import Summits.QuantumFields.GaugeBoot.Certificates.KZL2HD3TabA
import HarnessLib

/-!
# Kernel checks of the reduced problem family `KZL2HD3`, part 5/6 (gb_lean_emit_reduced 0.8.2)

HONEST FRAMING (cell `pub-gaugeboot`): certified bounds on lattice expectations at stated coupling,
gauge group, dimension and torus size; NOT a mass gap, NOT a continuum limit, NOT a string tension;
NOT Yang–Mills-summit-bearing (barriers `FixedCouplingUltralocality`, `PerturbativeInvisibility`).
Family `KZL2HD3` (1203 variables, 20 reduced blocks of dimensions `dimL`, max 20; signature sha256
`682e34515cd149e085710949d3f3196d00ca89cc3a94b13989283c4aa6a7b596`): the β-independent kernel checks of `Certificates/SparseReduced(Trace).lean`, run ONCE for
every certificate of the family — `dimCheck` (entries outside a block's own dimension are empty), `shapeCheck`
(positions in range, strictly sorted ⇒ duplicate-free), `entCoverCheck` (every term of every entry is listed under its
variable) — held by `KZL2HD3TabA`, `KZL2HD3TabB`, `KZL2HD3TabC`, `KZL2HD3TabD`, `KZL2HD3TabE`, `KZL2HD3TabF` and assembled (`shape`, `cover`) in `KZL2HD3Tab`.
Nothing is claimed about lattice gauge theory in this file.
-/

namespace Summit.QuantumFields.GaugeBoot.Certificates.KZL2HD3

noncomputable section

open Matrix Summit.QuantumFields.GaugeBoot.Certificates.Sparse

set_option maxHeartbeats 0 in
/-- Kernel check: every term of every block entry is listed under its variable, blocks `16 ≤ k < 17`. -/
theorem cover_14 : entCoverCheck EB P2 33 20 16 17 = true := by
  decide +kernel
set_option maxHeartbeats 0 in
/-- Kernel check: every term of every block entry is listed under its variable, blocks `17 ≤ k < 18`. -/
theorem cover_15 : entCoverCheck EB P2 33 20 17 18 = true := by
  decide +kernel
set_option maxHeartbeats 0 in
/-- Kernel check: every term of every block entry is listed under its variable, blocks `18 ≤ k < 19`. -/
theorem cover_16 : entCoverCheck EB P2 33 20 18 19 = true := by
  decide +kernel

end

end Summit.QuantumFields.GaugeBoot.Certificates.KZL2HD3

**Task goal:**
From the data above, copy out every line with the string "term" in it.

**Answer to this problem:**
(positions in range, strictly sorted ⇒ duplicate-free), `entCoverCheck` (every term of every entry is listed under its
/-- Kernel check: every term of every block entry is listed under its variable, blocks `16 ≤ k < 17`. -/
/-- Kernel check: every term of every block entry is listed under its variable, blocks `17 ≤ k < 18`. -/
/-- Kernel check: every term of every block entry is listed under its variable, blocks `18 ≤ k < 19`. -/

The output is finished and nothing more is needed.